P37 Drug reaction with eosinophilia and systemic symptoms eosinophil transcriptomes show distinct interleukin (IL)-5 and IL-3 regulation as compared with atopic dermatitis and asthma
Frederic Dezoteux, Kalum Clayton, Emily Ko, Ying Teo, Emma Corden, Rebecca Fulton, Arnaud Dendooven, Emeline Delaunay, Guillaume Lefèvre, Delphine Staumont-Sallé, Stéphane EsnaultAbstract
Introduction and aims
Eosinophils are hallmark cells of type 2 (TH2) immune responses, but their pathogenic role in skin disorders remains unclear. In atopic dermatitis (AD) and drug reaction with eosinophilia and systemic symptoms (DRESS), clinical data suggest contrasting involvement, possibly reflecting distinct endotypes. Conventional biomarkers, such as eosinophil counts, do not indicate whether these cells actively drive disease or act as bystanders. This study aimed to characterize transcriptomic programmes of circulating eosinophils in cutaneous TH2-mediated diseases to identify activation pathways and disease-specific signatures.
Methods
Fifteen adult individuals [DRESS, AD and healthy controls (HCs); n = 5 per group] were recruited. Pure populations of negatively isolated eosinophils were subjected to bulk RNA sequencing. Eosinophils stimulated with interleukin (IL)-3, IL-5 or granulocyte-macrophage colony-stimulating factor defined reference transcriptomic datasets for use in in silico deconvolution (CIBERSORT). Comparative analyses included public data from asthma and chronic obstructive pulmonary disease.
Results
HC, AD and DRESS eosinophils showed distinct transcriptomic clustering, but DRESS transcriptomes showed more heterogeneity with significantly greater Euclidian distances (P < 0.01). DRESS showed many more differentially expressed genes (DEGs) as compared with both HC and AD, and these were similar, indicating profound transcriptomic reprogramming in DRESS but AD eosinophils remain close to homeostatic states. Key upregulated DRESS DEGs included PRG2, MT1E/MT1F, GPR42 and FAM19A2. The DRESS transcriptome was shown to be significantly driven by IL-5 compared with AD (P = 0.008) and asthma (P = 0.016) and to a lesser extent IL-3 (vs. AD, P = 0.032; asthma, P = 0.01). The 351 genes underpinning deconvolution mirrored whole-transcriptome clustering.

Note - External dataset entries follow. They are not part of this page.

/-- **Reduction** (Thm 13 (ii) ⇒ (iv)): the stiffness node implies the vanishing of every sector
flux stiffness at fixed temperature, with `ε = η β θ₀²`. -/
theorem highTemperatureSectorStiffnessVanishesTT'Canonical_of_noStiffness
    (h : HighTemperatureNoThermalStiffnessTT'Canonical) :
    HighTemperatureSectorStiffnessVanishesTT'Canonical := by
  intro β θ₀ η hβ hθ₀ hη
  have hε : 0 < η * (β * θ₀ ^ 2) := mul_pos hη (mul_pos hβ (pow_pos hθ₀ 2))
  obtain ⟨L₀, hL₀⟩ := h (η * (β * θ₀ ^ 2)) hε
  refine ⟨L₀, ?_⟩
  intro L _ hL hLL t' U ρs hy hu Nup Ndn h1 h2 h3 h4 p hstiff
  have := hL₀ L hL hLL t' U β ρs θ₀ hβ hy hu hθ₀ Nup Ndn h1 h2 h3 h4 hstiff
  rwa [mul_div_assoc, div_self (ne_of_gt (mul_pos hβ (pow_pos hθ₀ 2))), mul_one] at this

/-- The two reductions composed: twist insensitivity ⇒ vanishing sector stiffness. -/
theorem highTemperatureSectorStiffnessVanishesTT'Canonical_of_insensitivity
    (h : HighTemperatureTwistInsensitivityTT'Canonical) :
    HighTemperatureSectorStiffnessVanishesTT'Canonical :=
  highTemperatureSectorStiffnessVanishesTT'Canonical_of_noStiffness
    (highTemperatureNoThermalStiffnessTT'Canonical_of_insensitivity h)

/-! ### The sharp window (bounds.tex Thm 13, final scheme: headline instance `I_c4`)

The paper's final form of Lemma 13.2(c) normalises the complex-fugacity activities by `|z(ζ)|`
with the explicit single-site bound `|z(s+iφ)|²/z(s)² ≥ 1 - (1-cos φ₀)/2 - (e^u-cos²φ₀)/4` on the
tube `|Im ζ|_∞ ≤ φ₀ ≤ π/2`, so the Fourier arc reaches `φ₀ = 1` and the off-arc volume factor gains
`(1-cos 1)/(1-cos(3/5)) ≈ 2.6`; the certified window becomes `β(|t|+|t'|) ≤ 1/1250`, `β|U| ≤ 1/50`
(`I_c4`: `log₁₀ E_L ≤ -7.09 (L=100), -25.93 (200), -64.44 (400), -182.5 (1000)`; `c₅ ≥ 0.0099`,
`b₁(100) ≤ 0.5448 < b = 9/10`; `code/canon_kp2_a.py`, `code/canon_kp2_b.py`). The nodes below state
it; the `v1` nodes above follow by monotonicity of the window (`1/10000 ≤ 1/1250`). -/

/-- **Twist insensitivity of the canonical sector free energies above `T₁ = max(1250(|t|+|t'|), 50|U|)`**
(bounds.tex Thm 13 (i),(iii), headline instance `I_c4`; PAPER-PROVED, not yet kernel-proved — no
`_holds`). In the window `0 < β`, `β(1+|t'|) ≤ 1/1250`, `β|U| ≤ 1/50`: for every `ε > 0` there is
`L₀` (depending on `ε` only) such that for all `L ≥ L₀` (`L ≥ 3`), all `t' U β` in the window,
every sector `(N↑, N↓)` with `L² ≤ 4N_σ ≤ 3L²` and every seam twist `θ`,
`|log Re Z_p(0) - log Re Z_p(θ)| ≤ ε`. Why it might fail as typed: only if the paper proof
(bounds.tex §13, final scheme; constants certified twice) has a gap. -/
@[conjecture] def HighTemperatureTwistInsensitivityTT'CanonicalSharp : Prop :=
  ∀ ε : ℝ, 0 < ε → ∃ L₀ : ℕ, ∀ (L : ℕ) [NeZero L], 3 ≤ L → L₀ ≤ L →
    ∀ (t' U β : ℝ), 0 < β → β * (1 + |t'|) ≤ 1 / 1250 → β * |U| ≤ 1 / 50 →
    ∀ (Nup Ndn : ℕ), L ^ 2 ≤ 4 * Nup → 4 * Nup ≤ 3 * L ^ 2 → L ^ 2 ≤ 4 * Ndn → 4 * Ndn ≤ 3 * L ^ 2 →
    let p : Finset (Orb (FermionTorus 2 L)) → Prop := fun s =>
      s.card = Nup + Ndn ∧ (s.filter fun i => (ofLex i).2 = 0).card = Nup
    ∀ θ : ℝ,
      |Real.log (partitionFn β ((hubbardTorusTT'Flux L t' U 0).toBlock p p)).re -
          Real.log (partitionFn β ((hubbardTorusTT'Flux L t' U θ).toBlock p p)).re| ≤ ε
/-- ★★ **dag-n15-w2's Ω-f §1 ON THE CLOSED MASS RANGE `0 ≤ m² ≤ m₀²`** (statement VERBATIM otherwise; proof = dag-n15-e's Ω-c ∕ dag-n15-w2's Ω-f reading of the nine scalar letters
through `tensorId` ∕ `castT` ∕ `covPieces_flat_*` ∕ `idef_conj_eq` — adapted from `…KingModelCurvedKnitField` §1 (itself `…KingModelCurvedKnitFlat` with a field), with §1's closed-range
letters in place of Ω-b's): for odd `L ≥ 3`, `a > 0`, `m₀² ≥ 0`, `0 < γ < 1`, `0 < α < 1` there are `β, δ, m > 0` such that for every `K ≥ 1`, cube `2L^e`, mass `0 ≤ m² ≤ m₀²`, `Msz`,
every coordinate system `e : 𝔄 ≃ ℝ^ι` and every generator FIELD `Z′` with `‖Z′‖ ≤ r ≤ 1`, `‖Z′_μ(y′) − Z′_μ(y′ − e_ν)‖ ≤ η′g`, second differences `≤ η′G₂`, SKEW coordinate matrices,
under dag-n15-w3's Neumann smallness at `R_V(r, 0, g)`: the η-defect of the curved dressed pairs of King's full `A = 0` propagator `⊗ 1` — dressed by `e^{η′Z′}` on the fine torus, by
`e^{ηZ̄′}` (block mean) on the coarse one, FLAT base point `W′ = 0` — carries p595387's majorant. [cite: Balaban1985BackgroundPropagators, (3.35)–(3.37) p.396, Thm 3.1 (3.42)–(3.43) pp.397–398, (3.52)–(3.53) p.400, (3.63)–(3.65) pp.402–403 (shapes, mechanism); King1986, (2.13)–(2.17) p.653, (4.1)–(4.5) p.670, p.664 (pairing); Balaban1984PropagatorsI, p.25 (massless `G′`)] -/
theorem hasMaj_idef_curvDressed_kingTorus_king_field_massRange (hLodd : Odd L) (hL : 2 ≤ L) {a : ℝ} (ha : 0 < a) {m0sq : ℝ} (hm0 : 0 ≤ m0sq) {γ : ℝ} (hγ0 : 0 < γ)
    (hγ1 : γ < 1) {α : ℝ} (hα0 : 0 < α) (hα1 : α < 1) :
    ∃ β δ m : ℝ, 0 < β ∧ 0 < δ ∧ 0 < m ∧ ∀ (K : ℕ), 1 ≤ K → ∀ (e : ℕ) (M : Fin (d + 1) → ℕ) [∀ μ, NeZero (M μ)], (∀ μ, M μ = 2 * L ^ e) →
      ∀ (msq : ℝ), 0 ≤ msq → msq ≤ m0sq → ∀ (Msz : ℝ)
      (ι : Type) [Fintype ι] [DecidableEq ι] (𝔄 : Type) [NormedRing 𝔄] [NormedAlgebra ℝ 𝔄] [CompleteSpace 𝔄] (eB : 𝔄 ≃L[ℝ] (ι → ℝ))
      (Z' : Fin (d + 1) → Tor (fine L (fine (L ^ K) M)) → (𝔄 →L[ℝ] 𝔄)) (r g G₂ : ℝ), 0 ≤ r → r ≤ 1 → 0 ≤ g → 0 ≤ G₂ → (∀ μ y', ‖Z' μ y'‖ ≤ r) →
      (∀ μ ν y', ‖Z' μ y' - Z' μ (y' - unitVec (fine L (fine (L ^ K) M)) ν)‖ ≤ ((L : ℝ) ^ (K + 1))⁻¹ * g) →
      (∀ μ ν (z' : Tor (fine L (fine (L ^ K) M))), ‖(((L : ℝ) ^ (K + 1))⁻¹)⁻¹ • (Z' μ (z' + unitVec (fine L (fine (L ^ K) M)) ν + unitVec (fine L (fine (L ^ K) M)) μ) -
          Z' μ (z' + unitVec (fine L (fine (L ^ K) M)) ν)) - (((L : ℝ) ^ (K + 1))⁻¹)⁻¹ • (Z' μ (z' + unitVec (fine L (fine (L ^ K) M)) μ) - Z' μ z')‖ ≤ ((L : ℝ) ^ (K + 1))⁻¹ * G₂) →
      (∀ μ y', (coordMat eB (Z' μ y'))ᵀ = -coordMat eB (Z' μ y')) →
      β * (expRowLetter ι (Fin (d + 1)) (basisConst eB) r 0 g * (1 + Fintype.card (Fin (d + 1) ⊕ Fin (d + 1)))) * B4Sect5Proof.latticeConst (d + 1) (δ / 2) < 1 →
    HasMaj (BlockNorm.ofBlocks (unitTorusGeoS L K M Msz) (liftBlk (blockOf (L ^ K) M) ι)) (BlockNorm.ofBlocks (unitTorusGeoS L K M Msz) (blkPair (liftBlk (blockOf (L ^ K) M ∘ blockOf L (fine (L ^ K) M)) ι)))
      (idef (pull (liftMap (blockOf L (fine (L ^ K) M)) ι)) (pull (liftPair (liftMap (blockOf L (fine (L ^ K) M)) ι)))
        (curvDressed ((L : ℝ) ^ (K + 1))⁻¹ (torStep (fine L (fine (L ^ K) M))) (expTrField eB ((L : ℝ) ^ (K + 1))⁻¹ 0) (expTrField eB ((L : ℝ) ^ (K + 1))⁻¹ Z') (kingGT₁ L a msq K M ι))
        (curvDressed ((L : ℝ) * ((L : ℝ) ^ (K + 1))⁻¹) (torStep (fine (L ^ K) M)) (expTrField eB ((L : ℝ) * ((L : ℝ) ^ (K + 1))⁻¹) (blockMeanField L (fine (L ^ K) M) 0)) (expTrField eB ((L : ℝ) * ((L : ℝ) ^ (K + 1))⁻¹) (blockMeanField L (fine (L ^ K) M) Z')) (kingGT L a msq K M ι)))
      (fun y y' => (m * (((L : ℝ) ^ K) ^ (-(γ / 2)) + ((L : ℝ) ^ K) ^ (-α)) * B4Sect5Proof.latticeConst (d + 1) (δ / 2) + 1 * (m * (((L : ℝ) ^ K) ^ (-(γ / 2)) + ((L : ℝ) ^ K) ^ (-α)) * B4Sect5Proof.latticeConst (d + 1) (δ / 2)) * (expRowLetter ι (Fin (d + 1)) (basisConst eB) r 0 g * (1 + Fintype.card (Fin (d + 1) ⊕ Fin (d + 1))) *
          (β * (1 - β * (expRowLetter ι (Fin (d + 1)) (basisConst eB) r 0 g * (1 + Fintype.card (Fin (d + 1) ⊕ Fin (d + 1)))) * B4Sect5Proof.latticeConst (d + 1) (δ / 2))⁻¹)) +
          β * (expFitLetter ι (Fin (d + 1)) (basisConst eB) r 0 g (((d + 1 : ℕ) : ℝ) * ((L : ℝ) * ((L : ℝ) ^ (K + 1))⁻¹) * g) (((d + 1 : ℕ) : ℝ) * ((L : ℝ) * ((L : ℝ) ^ (K + 1))⁻¹) * g + (L : ℝ) * ((L : ℝ) ^ (K + 1))⁻¹ * g)
              (((d + 1 : ℕ) : ℝ) * ((L : ℝ) * ((L : ℝ) ^ (K + 1))⁻¹) * 0 + (L : ℝ) * ((L : ℝ) ^ (K + 1))⁻¹ * 0) ((((d + 1 : ℕ) : ℝ) + 1) * ((L : ℝ) * ((L : ℝ) ^ (K + 1))⁻¹) * G₂) ((L : ℝ) * ((L : ℝ) ^ (K + 1))⁻¹) * (1 + Fintype.card (Fin (d + 1) ⊕ Fin (d + 1)))) *
            (β * (1 - β * (expRowLetter ι (Fin (d + 1)) (basisConst eB) r 0 g * (1 + Fintype.card (Fin (d + 1) ⊕ Fin (d + 1)))) * B4Sect5Proof.latticeConst (d + 1) (δ / 2))⁻¹) * B4Sect5Proof.latticeConst (d + 1) (δ / 2)) *
        (1 - 1 * (β * (expRowLetter ι (Fin (d + 1)) (basisConst eB) r 0 g * (1 + Fintype.card (Fin (d + 1) ⊕ Fin (d + 1)))) * B4Sect5Proof.latticeConst (d + 1) (δ / 2)))⁻¹ * Real.exp (-(δ / 2 * tdistT M y y'))) := by
  obtain ⟨β, δ, m, hβ, hδ, hm, H⟩ := kingFullProp_layer_backward_massRange (d := d) L hLodd hL ha hm0 hγ0.le hγ1 hα0 hα1
  refine ⟨β, δ, m, hβ, hδ, hm, fun K hK e M _ hM msq hmsq hcap Msz ι _ _ 𝔄 _ _ _ eB Z' r g G₂ hr0 hr1 hg hG₂ hZ' hgrad' hsec' hZs' hq => ?_⟩
  have hL1 : (1 : ℝ) ≤ (L : ℝ) := by exact_mod_cast (show 1 ≤ L by omega)
  have hL0 : (0 : ℝ) < (L : ℝ) := by positivity
  have hη' : 0 < ((L : ℝ) ^ (K + 1))⁻¹ := by positivity
  have hθ0 : 0 ≤ ((L : ℝ) ^ K) ^ (-(γ / 2)) + ((L : ℝ) ^ K) ^ (-α) :=
    add_nonneg (Real.rpow_nonneg (pow_nonneg hL0.le _) _) (Real.rpow_nonneg (pow_nonneg hL0.le _) _)
  have hmθ : 0 ≤ m * (((L : ℝ) ^ K) ^ (-(γ / 2)) + ((L : ℝ) ^ K) ^ (-α)) := mul_nonneg hm.le hθ0
  have hηη₀ : (L : ℝ) * ((L : ℝ) ^ (K + 1))⁻¹ ≤ 1 := by
    rw [pow_succ', mul_inv, ← mul_assoc, mul_inv_cancel₀ hL0.ne', one_mul]
    exact inv_le_one_of_one_le₀ (one_le_pow₀ hL1)
  -- the carrier facts
  have hσ : 0 < δ / 2 := half_pos hδ
  have htri : Triangle254 (unitTorusGeoS L K M Msz) := triangle254_unitTorusGeo L K M
  have hd : ∀ a b : (unitTorusGeoS L K M Msz).Site, 0 ≤ (unitTorusGeoS L K M Msz).dist a b := fun a b => tdistT_nonneg M a b
  have hrow : RowSum (unitTorusGeoS L K M Msz) (δ / 2) (B4Sect5Proof.latticeConst (d + 1) (δ / 2)) := rowSum_unitTorusGeo L K M hσ
  have hcr : 0 ≤ B4Sect5Proof.latticeConst (d + 1) (δ / 2) := B4Sect5Proof.latticeConst_nonneg (d + 1) hσ.le
  -- the nine scalar letters one level up (`n = 1`), their majorants nonnegative
  have HK := fun μ : Fin (d + 1) => H K hK 1 le_rfl e M hM msq hmsq hcap Msz μ
  have maj0 : ∀ y y' : Tor M, 0 ≤ β * Real.exp (-(δ * tdistT M y y')) := fun _ _ => by positivity
  have majm : ∀ y y' : Tor M, 0 ≤ m * (((L : ℝ) ^ K) ^ (-(γ / 2)) + ((L : ℝ) ^ K) ^ (-α)) * Real.exp (-(δ * tdistT M y y')) :=
    fun _ _ => mul_nonneg hmθ (Real.exp_nonneg _)
  -- (hG) `G = A₀⁻¹ ⊗ 1`
  have hG : HasMaj (BlockNorm.ofBlocks (unitTorusGeoS L K M Msz) (liftBlk (blockOf (L ^ K) M) ι))
      (BlockNorm.ofBlocks (unitTorusGeoS L K M Msz) (liftBlk (blockOf (L ^ K) M) ι)) (kingGT L a msq K M ι)
      (fun y y' => β * Real.exp (-(δ * (unitTorusGeoS L K M Msz).dist y y'))) :=
    hasMaj_tensorId ι maj0 (HK 0).1
  -- (hD) the coarse covariant pieces at the flat point
  have hD : ∀ j, HasMaj (BlockNorm.ofBlocks (unitTorusGeoS L K M Msz) (liftBlk (blockOf (L ^ K) M) ι))
      (BlockNorm.ofBlocks (unitTorusGeoS L K M Msz) (liftBlk (blockOf (L ^ K) M) ι))
      (covPieces ((L : ℝ) * ((L : ℝ) ^ (K + 1))⁻¹) (torStep (fine (L ^ K) M))
        (gaugePair (torStep (fine (L ^ K) M)) (expTrField eB ((L : ℝ) * ((L : ℝ) ^ (K + 1))⁻¹)
          (blockMeanField L (fine (L ^ K) M) (0 : Fin (d + 1) → Tor (fine L (fine (L ^ K) M)) → (𝔄 →L[ℝ] 𝔄))))) (kingGT L a msq K M ι) j)
      (fun y y' => β * Real.exp (-(δ * (unitTorusGeoS L K M Msz).dist y y'))) := by
    intro j
    rw [blockMeanField_zero, expTrField_zero, gaugePair_one]
    cases j with
    | inl μ => rw [covPieces_flat_coarse_inl]; exact hasMaj_tensorId ι maj0 (HK μ).2.1
    | inr μ => rw [covPieces_flat_coarse_inr]; exact hasMaj_tensorId ι maj0 (HK μ).2.2.1
  -- (hG′) `G′ = (cast∘A₀′⁻¹∘cast⁻¹) ⊗ 1`
  have hG' : HasMaj (BlockNorm.ofBlocks (unitTorusGeoS L K M Msz) (liftBlk (blockOf (L ^ K) M ∘ blockOf L (fine (L ^ K) M)) ι))
      (BlockNorm.ofBlocks (unitTorusGeoS L K M Msz) (liftBlk (blockOf (L ^ K) M ∘ blockOf L (fine (L ^ K) M)) ι)) (kingGT₁ L a msq K M ι)
      (fun y y' => β * Real.exp (-(δ * (unitTorusGeoS L K M Msz).dist y y'))) := by
    refine hasMaj_tensorId ι maj0 ?_
    rw [blockOf_comp_blockOf_eq]
    exact hasMaj_conjEquiv _ _ (castT L K M) maj0 (HK 0).2.2.2.1
  -- (hD′) the fine covariant pieces at the flat point
  have hD' : ∀ j, HasMaj (BlockNorm.ofBlocks (unitTorusGeoS L K M Msz) (liftBlk (blockOf (L ^ K) M ∘ blockOf L (fine (L ^ K) M)) ι))
      (BlockNorm.ofBlocks (unitTorusGeoS L K M Msz) (liftBlk (blockOf (L ^ K) M ∘ blockOf L (fine (L ^ K) M)) ι))
      (covPieces (((L : ℝ) ^ (K + 1))⁻¹) (torStep (fine L (fine (L ^ K) M)))
        (gaugePair (torStep (fine L (fine (L ^ K) M))) (expTrField eB (((L : ℝ) ^ (K + 1))⁻¹)
          (0 : Fin (d + 1) → Tor (fine L (fine (L ^ K) M)) → (𝔄 →L[ℝ] 𝔄)))) (kingGT₁ L a msq K M ι) j)
      (fun y y' => β * Real.exp (-(δ * (unitTorusGeoS L K M Msz).dist y y'))) := by
    intro j
    rw [expTrField_zero, gaugePair_one]
    cases j with
    | inl μ =>
        rw [covPieces_flat_fine_inl]
        refine hasMaj_tensorId ι maj0 ?_
        rw [blockOf_comp_blockOf_eq]
        exact hasMaj_conjEquiv _ _ (castT L K M) maj0 (HK μ).2.2.2.2.1
    | inr μ =>
        rw [covPieces_flat_fine_inr]
        refine hasMaj_tensorId ι maj0 ?_
        rw [blockOf_comp_blockOf_eq]
        exact hasMaj_conjEquiv _ _ (castT L K M) maj0 (HK μ).2.2.2.2.2.1
  -- (hDG) the two-grid defect of `G`
  have hDG : HasMaj (BlockNorm.ofBlocks (unitTorusGeoS L K M Msz) (liftBlk (blockOf (L ^ K) M) ι))
      (BlockNorm.ofBlocks (unitTorusGeoS L K M Msz) (liftBlk (blockOf (L ^ K) M ∘ blockOf L (fine (L ^ K) M)) ι))
      (idef (pull (liftMap (blockOf L (fine (L ^ K) M)) ι)) (pull (liftMap (blockOf L (fine (L ^ K) M)) ι)) (kingGT₁ L a msq K M ι) (kingGT L a msq K M ι))
      (fun y y' => m * (((L : ℝ) ^ K) ^ (-(γ / 2)) + ((L : ℝ) ^ K) ^ (-α)) * Real.exp (-(δ * (unitTorusGeoS L K M Msz).dist y y'))) := by
    rw [kingGT₁, kingGT, idef_tensorId]
    refine hasMaj_tensorId ι majm ?_
    rw [kingGOp₁, idef_conj_eq, blockOf_comp_blockOf_eq]
    exact hasMaj_pullEquiv_comp _ (castT L K M) majm (HK 0).2.2.2.2.2.2.1
  -- (hDD) the two-grid defects of the covariant pieces
  have hDD : ∀ j, HasMaj (BlockNorm.ofBlocks (unitTorusGeoS L K M Msz) (liftBlk (blockOf (L ^ K) M) ι))
      (BlockNorm.ofBlocks (unitTorusGeoS L K M Msz) (liftBlk (blockOf (L ^ K) M ∘ blockOf L (fine (L ^ K) M)) ι))
      (idef (pull (liftMap (blockOf L (fine (L ^ K) M)) ι)) (pull (liftMap (blockOf L (fine (L ^ K) M)) ι))
        (covPieces (((L : ℝ) ^ (K + 1))⁻¹) (torStep (fine L (fine (L ^ K) M)))
          (gaugePair (torStep (fine L (fine (L ^ K) M))) (expTrField eB (((L : ℝ) ^ (K + 1))⁻¹)
            (0 : Fin (d + 1) → Tor (fine L (fine (L ^ K) M)) → (𝔄 →L[ℝ] 𝔄)))) (kingGT₁ L a msq K M ι) j)
        (covPieces ((L : ℝ) * ((L : ℝ) ^ (K + 1))⁻¹) (torStep (fine (L ^ K) M))
          (gaugePair (torStep (fine (L ^ K) M)) (expTrField eB ((L : ℝ) * ((L : ℝ) ^ (K + 1))⁻¹)
            (blockMeanField L (fine (L ^ K) M) (0 : Fin (d + 1) → Tor (fine L (fine (L ^ K) M)) → (𝔄 →L[ℝ] 𝔄))))) (kingGT L a msq K M ι) j))
      (fun y y' => m * (((L : ℝ) ^ K) ^ (-(γ / 2)) + ((L : ℝ) ^ K) ^ (-α)) * Real.exp (-(δ * (unitTorusGeoS L K M Msz).dist y y'))) := by
    intro j
    rw [blockMeanField_zero, expTrField_zero, expTrField_zero, gaugePair_one, gaugePair_one]
    cases j with
    | inl μ =>
        rw [covPieces_flat_fine_inl, covPieces_flat_coarse_inl, idef_tensorId]
        refine hasMaj_tensorId ι majm ?_
        rw [idef_conj_eq, blockOf_comp_blockOf_eq]
        exact hasMaj_pullEquiv_comp _ (castT L K M) majm (HK μ).2.2.2.2.2.2.2.1
    | inr μ =>
        rw [covPieces_flat_fine_inr, covPieces_flat_coarse_inr, idef_tensorId]
        refine hasMaj_tensorId ι majm ?_
        rw [idef_conj_eq, blockOf_comp_blockOf_eq]
        exact hasMaj_pullEquiv_comp _ (castT L K M) majm (HK μ).2.2.2.2.2.2.2.2
  -- the knit
  exact hasMaj_idef_curvDressed_kingTorus L (fine (L ^ K) M) eB (blockOf (L ^ K) M) (((L : ℝ) ^ (K + 1))⁻¹) Z' 0
    (kingGT L a msq K M ι) (kingGT₁ L a msq K M ι) (geo := unitTorusGeoS L K M Msz) (σ := δ / 2) (cr := B4Sect5Proof.latticeConst (d + 1) (δ / 2))
    (ρ := δ / 2) (δ := δ) (β := β) (m := m * (((L : ℝ) ^ K) ^ (-(γ / 2)) + ((L : ℝ) ^ K) ^ (-α))) (η₀ := 1) (r := r) (rB := 0) (g := g) (gB := 0) (G₂ := G₂)
    htri hd hσ.le hcr hrow hσ.le (by linarith) hβ.le hmθ (by rw [one_mul]; exact hr1) (by norm_num) hη' hηη₀ hr0 le_rfl hg le_rfl hG₂
    hG hD hG' hD' hDG hDD hZ' (fun _ _ => by simp) hgrad' (fun _ _ _ => by simp) hsec'
    hZs' (fun _ _ => by
      have h0 := coordMat_sub eB (0 : 𝔄 →L[ℝ] 𝔄) 0
      rw [sub_self, sub_self] at h0
      rw [Pi.zero_apply, Pi.zero_apply, h0, Matrix.transpose_zero, neg_zero]) hq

Pathway ontology analysis in DRESS showed enriched adhesion/activation pathways and downregulated migration/chemotaxis.
Conclusions
Eosinophils exhibit distinct transcriptomic programmes in cutaneous TH2 diseases, supporting these as eosinophil-driven vs. bystander conditions. DRESS represents a highly activated phenotype, contrasting with AD. These findings warrant deeper characterization of eosinophil subsets with tissue-resident spatial analysis to define their role in skin disease pathophysiology.